1. (staff >= 101) and (staff <= 150) and (items >= 501) and (items <= 550) and (year = 2008) and (product = mobile) => realistic=yes (94.0/0.0)

2. (staff >= 170) and (staff <= 200) and (year = 2009) and (items <= 600) and (product = mobile) and (items >= 570) => realistic=yes (98.0/0.0)

3. (items >= 1012) and (staff >= 304) and (staff <= 342) and (items <= 1298) and (year = 2008) and (product = PC) => realistic=yes (84.0/0.0)

4. (staff >= 400) and (items >= 1506) and (items <= 1600) and (staff <= 450) and (product = PC) and (year = 2009) => realistic=yes (94.0/0.0)

5. (items >= 1007) and (items <= 1261) and (staff <= 350) and (staff >= 301) and (year = 2008) and (product = PC) => realistic=yes (14.0/0.0)

6. => realistic=no (406.0/8.0)

As it is shown above, the JRIP model has induced 6 classification rules from the applied training dataset, such that all these rules are explicit and understandable as well as they cover most of the examples. All these rules are constructed in a bottom- up fashion. The first rule can be read as:

If the year is equal to 2008 and the product is mobile and the number of staff is greater than or equal to 101 and less than or equal to 150 and the number of items is greater than or equal to 501 and less than or equal to 550, then the result is “realistic”. The number between the two brackets (94.0/0.0) means that 94 of the training examples are covered successfully by this rule.

The other rules can be read in a similar way and the last rule is activated if all the rules above it are not applicable.

The performance of the JRIP classification model has been evaluated using 10-fold cross-validation in WEKA in order to randomise the data instances and achieve representative classification accuracy. By using cross validation, the applied data is

divided into two sets: a set of training examples that is used to train the model and a set of testing examples is utilised to evaluate performance of the model.
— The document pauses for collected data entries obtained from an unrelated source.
/-- **Conjunct 2 (two-point floor) of `UVSeamRec.stub_floorsEngine` from {RBLΔ, (Q3M), (4C)}** (general `(G, r, a)`):
`MarkovMirror.floorsTwoPoint_of_bareFloor_chiral` (p517197) with (MF) := `bareFloors_of_Q3_floors`, `ε := ε₃²/(4M)`,
(RBLΔ) at tolerance `√(ε₃²/(4M))/2`. [folklore] -/
theorem floorsTwoPoint_of_Q3MirrorFloor (a : ℝ → ℝ) (ha₀ : ∀ β, 0 < a β)
    (v g h : 𝓢(EuclideanSpace ℝ (Fin 4), ℝ)) (hvK : HasCompactSupport (v : EuclideanSpace ℝ (Fin 4) → ℝ))
    (hvs : tsupport (v : EuclideanSpace ℝ (Fin 4) → ℝ) ⊆ {y | 0 < y 0})
    {ε₃ M β₅ Λ₅ : ℝ} (hε₃ : 0 < ε₃) (hβ₅ : 0 ≤ β₅) (c : ℝ → (Fin 4 → ℤ)) (b : ℝ → ℕ) (p' : ℝ → ℝ)
    (hgeom : ∀ β, β₅ ≤ β → 1 ≤ c β 0 ∧ ∀ j : Fin 4, (|((c β j : ℤ) : ℝ)| + (b β : ℝ) + 3) * a β ≤ Λ₅)
    (hv : ∀ β, β₅ ≤ β → ∀ x : Fin 4 → ℤ, v (a β • siteToE x) ≠ 0 →
      x ∈ cubeSites (c β) (b β) ∧ 2 ≤ depth (c β) (b β) x)
    (hg : ∀ β, β₅ ≤ β → ∀ y : Fin 4 → ℤ, g (a β • siteToE y) ≠ 0 →
      y ∈ cubeSites (c β) (b β) ∧ 2 ≤ depth (c β) (b β) y)
    (hh : ∀ β, β₅ ≤ β → ∀ z : Fin 4 → ℤ, h (a β • siteToE z) ≠ 0 →
      z ∈ cubeSites (c β) (b β) ∧ 2 ≤ depth (c β) (b β) z)
    (hΔ : ∀ β, β₅ ≤ β → ∀ ζ,
      |kerE G r β (c β) (b β) ζ (fun V => ∑ x ∈ cubeSites (c β) (b β), v (a β • siteToE x) *
          ∑ q : {q : Fin 4 × Fin 4 // q.1 < q.2}, plane G r q.1 (if q.1.1 = 0 then x - Pi.single 0 1 else x) V) -
        kerE G r β (c β) (b β) ζ (fun V => ∑ y ∈ cubeSites (c β) (b β), v (a β • siteToE y) * dens G r y V) -
        p' β| ≤ Real.sqrt (ε₃ ^ 2 / (4 * M)) / 2)
    (hfloor : ∀ β, β₅ ≤ β → ∀ L : ℕ, Λ₅ ≤ a β * L → ε₃ ≤ |Q3 G r β L (a β) v (thetaTest 4 g) (thetaTest 4 h)|)
    (hceil : ∀ β, β₅ ≤ β → ∀ L : ℕ, Λ₅ ≤ a β * L →
      mirrorForm G r β L
        (cprod G r β L (reflSmear G r (c β) (b β) fun y => g (a β • siteToE y))
          (reflSmear G r (c β) (b β) fun z => h (a β • siteToE z)))
        (cprod G r β L (reflSmear G r (c β) (b β) fun y => g (a β • siteToE y))
          (reflSmear G r (c β) (b β) fun z => h (a β • siteToE z))) ≤ M) :
    ∃ (v : 𝓢(EuclideanSpace ℝ (Fin 4), ℝ)) (ε β₅ Λ₅ : ℝ),
      HasCompactSupport (v : EuclideanSpace ℝ (Fin 4) → ℝ) ∧
      tsupport (v : EuclideanSpace ℝ (Fin 4) → ℝ) ⊆ {y : EuclideanSpace ℝ (Fin 4) | 0 < y 0} ∧ 0 < ε ∧
      ∀ β : ℝ, β₅ ≤ β → ∀ L : ℕ, Λ₅ ≤ a β * L → ε ≤ Q2 G r β L (a β) (thetaTest 4 v) v := by
  have hM0 := ceiling_pos_of_Q3_floors G r a ha₀ v g h hε₃ hβ₅ c b hgeom hv hg hh hfloor hceil
  have hε : 0 < ε₃ ^ 2 / (4 * M) := by positivity
  exact floorsTwoPoint_of_bareFloor_chiral G r a ha₀ v hvK hvs hε (β₅ := max β₅ 0) c b p'
    (fun β hβ => hgeom β (le_of_max_le_left hβ)) (fun β hβ => hv β (le_of_max_le_left hβ))
    (fun β hβ ζ => hΔ β (le_of_max_le_left hβ) ζ)
    (bareFloors_of_Q3_floors G r a ha₀ v g h hε₃ c b hgeom hv hg hh hfloor hceil)
/-- **Disjointness**: `Ẽ[X_e X_f · g] = 0` for distinct edges `e ≠ f` sharing a vertex and every `g`
(every monomial of the product contains two edges at a common vertex, hence is not a partial
matching). [cite: Potechin2019, Example 3.4 (p. 7, "Ẽ = 0 otherwise")] -/
theorem storyFunctional_pair_mul (e f : KnEdge N) (hef : e ≠ f) {i : Fin N}
    (hie : i ∈ (e : Sym2 (Fin N))) (hif : i ∈ (f : Sym2 (Fin N))) (g : MvPolynomial (KnEdge N) ℝ) :
    storyFunctional N (X e * X f * g) = 0 := by
  classical
  conv_lhs => rw [g.as_sum, mul_sum]
  rw [map_sum]
  refine sum_eq_zero fun β _ => ?_
  have hX : ∀ e : KnEdge N, (X e : MvPolynomial (KnEdge N) ℝ) = monomial (Finsupp.single e 1) 1 :=
    fun e => rfl
  rw [hX, hX, monomial_mul, monomial_mul, storyFunctional_monomial, edgeSupport_add, edgeSupport_add,
    edgeSupport_single e one_ne_zero, edgeSupport_single f one_ne_zero]
  have hne : (e : Sym2 (Fin N)) ≠ (f : Sym2 (Fin N)) := fun h => hef (Subtype.ext h)
  rw [storyValue_of_not (not_isPartialMatching_of_two_mem (e := (e : Sym2 (Fin N)))
    (f := (f : Sym2 (Fin N))) (by simp) (by simp) hne hie hif), mul_zero]

/-- The vertex polynomial `Σ_{e ∋ i} X_e − 1` of `MOD2_N`. [cite: Potechin2019, §1.2 (p. 3)] -/
theorem system_vertex_eq (i : Fin N) :
    Mod2.system N (Sum.inr (Sum.inr i)) =
      (∑ e ∈ univ.filter (fun e : KnEdge N => i ∈ (e : Sym2 (Fin N))), X e) - 1 := rfl

/-- **The vertex equations on monomials** (the MOD 2 case of the story's well-definedness,
Thm 5.12 (1)): `Ẽ[(Σ_{e ∋ i} X_e − 1) · c X^β] = 0` whenever `2|supp β| + 2 ≤ N`.  With
`S = supp β`: if `S` is not a partial matching every term vanishes; if `i` is covered by the edge
`e₀ ∈ S`, only `e = e₀` contributes, with `Ẽ[x_S]`; if `i` is uncovered, exactly the `N − 1 − 2|S|`
edges from `i` to uncovered vertices contribute `μ_N(|S|+1) = μ_N(|S|)/(N − 1 − 2|S|)` each.
[cite: Potechin2019, Example 3.4 (p. 7) and Thm 5.12 (1) (p. 13)] -/
theorem storyFunctional_vertex_mul_monomial (i : Fin N) {β : KnEdge N →₀ ℕ}
    (hβ : 2 * (edgeSupport β).card + 2 ≤ N) (c : ℝ) :
    storyFunctional N (((∑ e ∈ univ.filter (fun e : KnEdge N => i ∈ (e : Sym2 (Fin N))), X e) - 1) *
      monomial β c) = 0 := by
  classical
  set S := edgeSupport β with hS
  have hX : ∀ e : KnEdge N, (X e : MvPolynomial (KnEdge N) ℝ) = monomial (Finsupp.single e 1) 1 :=
    fun e => rfl
  -- expand the product
  have hexp : storyFunctional N (((∑ e ∈ univ.filter (fun e : KnEdge N => i ∈ (e : Sym2 (Fin N))), X e)
      - 1) * monomial β c) =
      c * ((∑ a ∈ univ.erase i, storyValue N (insert s(i, a) S)) - storyValue N S) := by
    rw [sub_mul, one_mul, map_sub, storyFunctional_monomial, sum_mul, map_sum]
    simp_rw [hX, monomial_mul, storyFunctional_monomial, one_mul, edgeSupport_add]
    rw [KnEdge.sum_filter_mem i (fun e : KnEdge N => c * storyValue N (edgeSupport (Finsupp.single e 1) ∪ S))]
    simp_rw [edgeSupport_single _ one_ne_zero, KnEdge.coe_edgeAt, singleton_union]
    rw [mul_sub, mul_sum]
    congr 1
    symm
    exact sum_subtype (univ.erase i) (fun a => by simp) (fun a : Fin N => c * storyValue N (insert s(i, a) S))
  rw [hexp]
  suffices h : ∑ a ∈ univ.erase i, storyValue N (insert s(i, a) S) = storyValue N S by
    rw [h, sub_self, mul_zero]
  by_cases hpm : IsPartialMatching S
  swap
  · -- not a partial matching: everything vanishes
    rw [storyValue_of_not hpm]
    refine sum_eq_zero fun a _ => storyValue_of_not fun h => hpm (h.subset (subset_insert _ _))
  by_cases hi : i ∈ verts S
  · -- `i` is covered by an edge `e₀ = s(i, a₀)` of `S`
    obtain ⟨e₀, he₀S, hie₀⟩ := mem_verts.1 hi
    set a₀ : Fin N := Sym2.Mem.other hie₀ with ha₀
    have he₀ : s(i, a₀) = e₀ := Sym2.other_spec hie₀
    have ha₀i : a₀ ≠ i := by
      intro h
      have hdiag : e₀.IsDiag := by rw [← he₀, h]; exact Sym2.mk_isDiag_iff.2 rfl
      exact hpm.1 e₀ he₀S hdiag
    rw [sum_eq_single_of_mem a₀ (mem_erase.2 ⟨ha₀i, mem_univ _⟩)]
    · rw [he₀, insert_eq_of_mem he₀S]
    · intro a ha hne
      refine storyValue_of_not (not_isPartialMatching_of_two_mem (e := s(i, a)) (f := e₀)
        (mem_insert_self _ _) (mem_insert_of_mem he₀S) ?_ (Sym2.mem_mk_left _ _) hie₀)
      intro h
      apply hne
      have : s(i, a) = s(i, a₀) := h.trans he₀.symm
      exact Sym2.congr_right.1 this
  · -- `i` is uncovered: the edges to uncovered vertices contribute `μ(|S|+1)` each
    have hval : ∀ a ∈ univ.erase i, storyValue N (insert s(i, a) S) =
        if a ∈ verts S then 0 else moment N (S.card + 1) := by
      intro a ha
      have hai : a ≠ i := (mem_erase.1 ha).1
      split_ifs with haS
      · obtain ⟨f, hfS, haf⟩ := mem_verts.1 haS
        have hne : s(i, a) ≠ f := by
          intro h; exact hi (mem_verts.2 ⟨f, hfS, h ▸ Sym2.mem_mk_left _ _⟩)
        exact storyValue_of_not (not_isPartialMatching_of_two_mem (mem_insert_self _ _)
          (mem_insert_of_mem hfS) hne (Sym2.mem_mk_right _ _) haf)
      · have hnot : s(i, a) ∉ S := fun h => hi (mem_verts.2 ⟨_, h, Sym2.mem_mk_left _ _⟩)
        rw [storyValue_of (hpm.insert_edge hai.symm hi haS), card_insert_of_notMem hnot]
    rw [sum_congr rfl hval, sum_ite, sum_const_zero, zero_add, sum_const, nsmul_eq_mul]
    have hcount : ((univ.erase i).filter fun a => a ∉ verts S).card = N - 1 - 2 * S.card := by
      have : ((univ.erase i).filter fun a => a ∉ verts S) = (insert i (verts S))ᶜ := by
        ext a; simp [mem_erase, and_comm]
      rw [this, card_compl, Fintype.card_fin, card_insert_of_notMem hi, hpm.card_verts]
      omega
    have hverts : 2 * S.card + 1 ≤ N := by omega
    rw [hcount, storyValue_of hpm, moment_succ]
    have hne : ((N : ℝ) - 1 - 2 * S.card) ≠ 0 := by
      have : ((2 * S.card + 2 : ℕ) : ℝ) ≤ N := by exact_mod_cast hβ
      push_cast at this
      intro h; linarith
    rw [Nat.cast_sub (by omega), Nat.cast_sub (by omega)]
    push_cast
    field_simp

/-- **The vertex equations**: `Ẽ[(Σ_{e ∋ i} X_e − 1) · g] = 0` for every `g` with
`2 deg g + 2 ≤ N`. [cite: Potechin2019, Def. 2.14 (2) (p. 6) and Thm 5.12 (1) (p. 13)] -/
theorem storyFunctional_vertex_mul (i : Fin N) {g : MvPolynomial (KnEdge N) ℝ}
    (hg : 2 * g.totalDegree + 2 ≤ N) :
    storyFunctional N (((∑ e ∈ univ.filter (fun e : KnEdge N => i ∈ (e : Sym2 (Fin N))), X e) - 1) *
      g) = 0 := by
  classical
  conv_lhs => rw [g.as_sum, mul_sum]
  rw [map_sum]
  refine sum_eq_zero fun β hβ => storyFunctional_vertex_mul_monomial i ?_ _
  have := card_edgeSupport_le_totalDegree hβ
  omega

/-- The vertex equation `Σ_{e ∋ i} X_e − 1` of `MOD2_N` has total degree `1` (for `N ≥ 2`, where
there is an edge at `i`). [cite: Grigoriev2001TCS, p. 621] -/
theorem totalDegree_system_vertex (hN : 2 ≤ N) (i : Fin N) :
    (Mod2.system N (Sum.inr (Sum.inr i))).totalDegree = 1 := by
  classical
  rw [system_vertex_eq]
  refine le_antisymm ?_ ?_
  · refine (totalDegree_sub _ _).trans (max_le ?_ (by rw [totalDegree_one]; exact Nat.zero_le _))
    exact (totalDegree_finsetSum _ _).trans (Finset.sup_le fun e _ => (totalDegree_X (R := ℝ) e).le)
  · -- an edge at `i`
    obtain ⟨a, hai⟩ : ∃ a : Fin N, a ≠ i := by
      by_cases h0 : (i : ℕ) = 0
      · exact ⟨⟨1, by omega⟩, fun h => by have := congrArg Fin.val h; simp at this; omega⟩
      · exact ⟨⟨0, by omega⟩, fun h => by have := congrArg Fin.val h; simp at this; omega⟩
    set e₀ : KnEdge N := KnEdge.edgeAt i ⟨a, hai⟩ with he₀
    have hcoeff : coeff (Finsupp.single e₀ 1)
        ((∑ e ∈ univ.filter (fun e : KnEdge N => i ∈ (e : Sym2 (Fin N))), X e) - 1 :
          MvPolynomial (KnEdge N) ℝ) = 1 := by
      rw [coeff_sub, coeff_sum, coeff_one, if_neg (Finsupp.single_ne_zero.2 one_ne_zero).symm, sub_zero]
      rw [sum_eq_single_of_mem e₀ (mem_filter.2 ⟨mem_univ _, KnEdge.mem_edgeAt i ⟨a, hai⟩⟩)]
      · rw [coeff_X, if_pos rfl]
      · intro e _ he
        rw [coeff_X, if_neg]
        intro h
        exact he (Finsupp.single_left_injective one_ne_zero h)
    have hmem : Finsupp.single e₀ 1 ∈
        ((∑ e ∈ univ.filter (fun e : KnEdge N => i ∈ (e : Sym2 (Fin N))), X e) - 1 :
          MvPolynomial (KnEdge N) ℝ).support := by
      rw [mem_support_iff, hcoeff]; exact one_ne_zero
    refine le_trans ?_ (le_totalDegree hmem)
    simp

/-- **The story functional annihilates the MOD 2 ideal in the pseudo-expectation range**: for
`N ≥ 2` and `4d + 1 ≤ N`, `Ẽ[g · s_ι] = 0` for every equation `s_ι` of `MOD2_N` and every `g` with
`deg g + deg s_ι ≤ 2d` (Def. 2.14 (2) with Potechin-degree `2d`).
[cite: Potechin2019, Def. 2.14 (2) (p. 6), Thm 5.12 (1) (p. 13)] -/
theorem storyFunctional_ideal (hN : 2 ≤ N) {d : ℕ} (hd : 4 * d + 1 ≤ N) (ι : Mod2.Idx N)
    (g : MvPolynomial (KnEdge N) ℝ) (hdeg : g.totalDegree + (Mod2.system N ι).totalDegree ≤ 2 * d) :
    storyFunctional N (g * Mod2.system N ι) = 0 := by
  rcases ι with e | p | i
  · rw [Mod2.system_edge, mul_comm]; exact storyFunctional_bool_mul e g
  · obtain ⟨hne, i, hi1, hi2⟩ := p.2
    rw [Mod2.system_pair, mul_comm]
    exact storyFunctional_pair_mul _ _ hne hi1 hi2 g
  · rw [totalDegree_system_vertex hN i] at hdeg
    rw [system_vertex_eq, mul_comm]
    exact storyFunctional_vertex_mul i (by omega)

/-! ### §4 Squares: `Ẽ[q²]` is the story moment form of the multilinear coefficient vector -/

/-- The multilinear coefficient vector of `q`: `δ_G = Σ_{α : supp α = G} q_α` (the coefficients of
the multilinear reduction of `q` modulo `x_e² = x_e`). [cite: Potechin2019, Remark 2.16 (p. 6)] -/
def mlCoeff (q : MvPolynomial (KnEdge N) ℝ) (G : Finset (Sym2 (Fin N))) : ℝ :=
  ∑ α ∈ q.support.filter (fun α => edgeSupport α = G), coeff α q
The rule induction model has achieved a classification accuracy of 95%, where 752 instances have been correctly classified by the utilised model.

The aim above is to illustrate what could be possible in using a classification algorithm for assessing if an objective is “realistic” as part of the framework if relevant data were available. Clearly, in practice, the accuracy will depend on the availability of data and whether such data can be collected. If not, alternative subjective methods may need to be explored, such as using expert judgment.